REQUIRED ACTION
Work out how many lines below hold the string "univ" and state only that figure.

DATA SUPPLIED
----

set_option maxHeartbeats 400000 in
/-- **THE POOLED STATISTIC AND THE HOMOGENEITY STATISTIC CONVERGE JOINTLY.**  `R = n + 2 ≥ 2`
codes, code `r` printing on its own probability space `Sₖ^r`, `V̂ₖ^r` (measurable) with
`√k(Sₖ^r − a) ⇒ Z_r` for some independent family of measurable real limits `(Z_r)` and
`k·V̂ₖ^r → s_r > 0` almost surely.  Then on `⊗_r P_r` the pair
`((m̂ₖ − a)²·Σ_r (V̂ₖ^r)⁻¹, Σ_r (Sₖ^r − m̂ₖ)²/V̂ₖ^r)`, `m̂ₖ = (Σ_r Sₖ^r/V̂ₖ^r)/(Σ_r (V̂ₖ^r)⁻¹)`, converges in
distribution to `((Σ_r Z_r/s_r)²/(Σ_r s_r⁻¹), Σ_r (Z_r − m̂(Z))²/s_r)`. [ours] -/
theorem kArm_pooled_homogeneity_joint_tendsto {S V : (r : Fin (n + 2)) → ℕ → Ωs r → ℝ} {a : ℝ}
    {s : Fin (n + 2) → ℝ} {Z : Fin (n + 2) → Ω' → ℝ} (hs : ∀ r, 0 < s r)
    (hSm : ∀ r k, Measurable (S r k)) (hVm : ∀ r k, Measurable (V r k))
    (hclt : ∀ r, TendstoInDistribution (fun (k : ℕ) ω => Real.sqrt k * (S r k ω - a)) atTop (Z r)
      (fun _ => Ps r) P')
    (hZm : ∀ r, Measurable (Z r)) (hind : iIndepFun Z P')
    (hV : ∀ r, ∀ᵐ ω ∂(Ps r), Tendsto (fun k : ℕ => (k : ℝ) * V r k ω) atTop (𝓝 (s r))) :
    TendstoInDistribution (fun (k : ℕ) (ω : (r : Fin (n + 2)) → Ωs r) =>
        (((∑ j, S j k (ω j) / V j k (ω j)) / (∑ j, (V j k (ω j))⁻¹) - a) ^ 2 * (∑ j, (V j k (ω j))⁻¹),
          ∑ r, (S r k (ω r) - (∑ j, S j k (ω j) / V j k (ω j)) / (∑ j, (V j k (ω j))⁻¹)) ^ 2
            / V r k (ω r)))
      atTop (fun ω' => ((∑ j, Z j ω' / s j) ^ 2 / (∑ j, (s j)⁻¹),
        ∑ r, (Z r ω' - (∑ j, Z j ω' / s j) / (∑ j, (s j)⁻¹)) ^ 2 / s r))
      (fun _ => Measure.pi Ps) P' := by
  -- the clamp
  set m₀ : ℝ := (Finset.univ.inf' Finset.univ_nonempty s) / 2 with hm₀
  have hinf : 0 < Finset.univ.inf' Finset.univ_nonempty s :=
    (Finset.lt_inf'_iff _).2 fun r _ => hs r
  have hm0 : 0 < m₀ := by rw [hm₀]; exact half_pos hinf
  have hm_le : ∀ r, m₀ < s r := fun r => by
    have : Finset.univ.inf' Finset.univ_nonempty s ≤ s r := Finset.inf'_le _ (Finset.mem_univ r)
    rw [hm₀]; linarith
  -- Step 1: joint convergence of the scaled columns and of the error-bar vector
  have hXm : ∀ r (k : ℕ), Measurable fun ω : Ωs r => Real.sqrt (k : ℝ) * (S r k ω - a) :=
    fun r k => ((hSm r k).sub_const a).const_mul _
  have hY := CardConsistency.tendstoInDistribution_replicas (Ps := Ps) hclt hXm hZm hind
  have hWm : ∀ k : ℕ, Measurable fun (ω : (r : Fin (n + 2)) → Ωs r) (r : Fin (n + 2)) =>
      ((k : ℕ) : ℝ) * V r k (ω r) :=
    fun k => measurable_pi_lambda _ fun r => ((hVm r k).comp (measurable_pi_apply r)).const_mul _
  have hae : ∀ᵐ ω ∂(Measure.pi Ps), ∀ r, Tendsto (fun k : ℕ => (k : ℝ) * V r k (ω r)) atTop (𝓝 (s r)) := by
    rw [ae_all_iff]
    intro r
    exact (Measure.quasiMeasurePreserving_eval Ps r).ae (hV r)
  have hWm' : ∀ k : ℕ, Measurable fun (ω : (r : Fin (n + 2)) → Ωs r) =>
      (toLp 2 (fun r : Fin (n + 2) => ((k : ℕ) : ℝ) * V r k (ω r)) : EuclideanSpace ℝ (Fin (n + 2))) :=
    fun k => (WithLp.measurable_toLp 2 _).comp (hWm k)
  have hW : TendstoInMeasure (Measure.pi Ps) (fun (k : ℕ) (ω : (r : Fin (n + 2)) → Ωs r) =>
      (toLp 2 (fun r : Fin (n + 2) => ((k : ℕ) : ℝ) * V r k (ω r)) : EuclideanSpace ℝ (Fin (n + 2))))
      atTop (fun _ => (toLp 2 s : EuclideanSpace ℝ (Fin (n + 2)))) := by
    refine tendstoInMeasure_of_tendsto_ae (fun k => (hWm' k).aestronglyMeasurable) ?_
    filter_upwards [hae] with ω hω
    exact ((PiLp.continuous_toLp 2 (fun _ : Fin (n + 2) => ℝ)).tendsto s).comp (tendsto_pi_nhds.2 hω)
  -- Step 2: Slutsky with the clamped PAIR functional `H = (G, F)`
  set G : EuclideanSpace ℝ (Fin (n + 2)) × EuclideanSpace ℝ (Fin (n + 2)) → ℝ := fun p =>
    (∑ j, p.1 j / max (p.2 j) m₀) ^ 2 / (∑ j, (max (p.2 j) m₀)⁻¹) with hG
  set F : EuclideanSpace ℝ (Fin (n + 2)) × EuclideanSpace ℝ (Fin (n + 2)) → ℝ := fun p =>
    ∑ r, (p.1 r - (∑ j, p.1 j / max (p.2 j) m₀) / (∑ j, (max (p.2 j) m₀)⁻¹)) ^ 2 / max (p.2 r) m₀
    with hF
  have hGc : Continuous G := continuous_pooledClamp (R := n + 2) hm0
  have hFc : Continuous F := continuous_homogeneityClamp (R := n + 2) hm0
  have hHc : Continuous fun p => (G p, F p) := hGc.prodMk hFc
  have hsl := hY.continuous_comp_prodMk_of_tendstoInMeasure_const hHc hW (fun k => (hWm' k).aemeasurable)
  -- the limit of the clamped pair is the unclamped pair of limit statistics
  have hlim : (fun ω' => (G ((toLp 2 fun r => Z r ω' : EuclideanSpace ℝ (Fin (n + 2))),
        (toLp 2 s : EuclideanSpace ℝ (Fin (n + 2)))),
        F ((toLp 2 fun r => Z r ω' : EuclideanSpace ℝ (Fin (n + 2))),
        (toLp 2 s : EuclideanSpace ℝ (Fin (n + 2))))))
      = fun ω' => ((∑ j, Z j ω' / s j) ^ 2 / (∑ j, (s j)⁻¹),
        ∑ r, (Z r ω' - (∑ j, Z j ω' / s j) / (∑ j, (s j)⁻¹)) ^ 2 / s r) := by
    funext ω'
    simp only [hG, hF, max_eq_left (hm_le _).le]
  rw [hlim] at hsl
  -- Step 3: the printed pair agrees with the clamped pair eventually, almost surely
  have h1m : ∀ (k : ℕ) r, Measurable fun ω : (r : Fin (n + 2)) → Ωs r => S r k (ω r) :=
    fun k r => (hSm r k).comp (measurable_pi_apply r)
  have h2m : ∀ (k : ℕ) r, Measurable fun ω : (r : Fin (n + 2)) → Ωs r => V r k (ω r) :=
    fun k r => (hVm r k).comp (measurable_pi_apply r)
  have hPm0 : ∀ k : ℕ, Measurable fun ω : (r : Fin (n + 2)) → Ωs r =>
      ((∑ j, S j k (ω j) / V j k (ω j)) / (∑ j, (V j k (ω j))⁻¹) - a) ^ 2 * (∑ j, (V j k (ω j))⁻¹) := by
    intro k
    have := h1m k
    have := h2m k
    fun_prop
  have hQm : ∀ k : ℕ, Measurable fun ω : (r : Fin (n + 2)) → Ωs r =>
      ∑ r, (S r k (ω r) - (∑ j, S j k (ω j) / V j k (ω j)) / (∑ j, (V j k (ω j))⁻¹)) ^ 2
        / V r k (ω r) := by
    intro k
    have := h1m k
    have := h2m k
    fun_prop
  have hTm : ∀ k : ℕ, Measurable fun ω : (r : Fin (n + 2)) → Ωs r =>
      (((∑ j, S j k (ω j) / V j k (ω j)) / (∑ j, (V j k (ω j))⁻¹) - a) ^ 2 * (∑ j, (V j k (ω j))⁻¹),
        ∑ r, (S r k (ω r) - (∑ j, S j k (ω j) / V j k (ω j)) / (∑ j, (V j k (ω j))⁻¹)) ^ 2
          / V r k (ω r)) := fun k => (hPm0 k).prodMk (hQm k)
  have hPm : ∀ k : ℕ, Measurable fun ω : (r : Fin (n + 2)) → Ωs r =>
      ((toLp 2 fun r => Real.sqrt (k : ℝ) * (S r k (ω r) - a) : EuclideanSpace ℝ (Fin (n + 2))),
        (toLp 2 (fun r : Fin (n + 2) => ((k : ℕ) : ℝ) * V r k (ω r)) : EuclideanSpace ℝ (Fin (n + 2)))) :=
    fun k => ((WithLp.measurable_toLp 2 _).comp (measurable_pi_lambda _ fun r =>
      (hXm r k).comp (measurable_pi_apply r))).prodMk (hWm' k)
  have hdev : TendstoInMeasure (Measure.pi Ps) ((fun (k : ℕ) (ω : (r : Fin (n + 2)) → Ωs r) =>
      (((∑ j, S j k (ω j) / V j k (ω j)) / (∑ j, (V j k (ω j))⁻¹) - a) ^ 2 * (∑ j, (V j k (ω j))⁻¹),
        ∑ r, (S r k (ω r) - (∑ j, S j k (ω j) / V j k (ω j)) / (∑ j, (V j k (ω j))⁻¹)) ^ 2
          / V r k (ω r))) - fun (k : ℕ) ω =>
      (G ((toLp 2 fun r => Real.sqrt (k : ℝ) * (S r k (ω r) - a) : EuclideanSpace ℝ (Fin (n + 2))),
        (toLp 2 (fun r : Fin (n + 2) => ((k : ℕ) : ℝ) * V r k (ω r)) : EuclideanSpace ℝ (Fin (n + 2)))),
       F ((toLp 2 fun r => Real.sqrt (k : ℝ) * (S r k (ω r) - a) : EuclideanSpace ℝ (Fin (n + 2))),
        (toLp 2 (fun r : Fin (n + 2) => ((k : ℕ) : ℝ) * V r k (ω r)) : EuclideanSpace ℝ (Fin (n + 2))))))
      atTop 0 := by
    refine tendstoInMeasure_of_tendsto_ae
      (fun k => ((hTm k).sub (hHc.measurable.comp (hPm k))).aestronglyMeasurable) ?_
    filter_upwards [hae] with ω hω
    have hev : ∀ᶠ k : ℕ in atTop, ∀ r, m₀ < ((k : ℕ) : ℝ) * V r k (ω r) :=
      eventually_all.2 fun r => (hω r).eventually_const_lt (hm_le r)
    refine (tendsto_const_nhds (x := (0 : ℝ × ℝ))).congr' ?_
    filter_upwards [hev, eventually_ge_atTop 1] with k hk hk1
    have hVpos : ∀ r, 0 < V r k (ω r) := fun r => by
      have := hk r
      have hkpos : (0 : ℝ) < k := by exact_mod_cast hk1
      nlinarith [hm0]
    simp only [Pi.sub_apply, hG, hF, max_eq_left (hk _).le, Prod.mk_sub_mk]
    rw [homogeneity_statistic_scale hk1 (fun r => S r k (ω r)) (fun r => V r k (ω r)) hVpos a,
      pooled_statistic_scale hk1 (fun r => S r k (ω r)) (fun r => V r k (ω r)) hVpos a]
    simp [Prod.ext_iff]
  exact tendstoInDistribution_of_tendstoInMeasure_sub _ _ hsl hdev (fun k => (hTm k).aemeasurable)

----

SOLUTION
3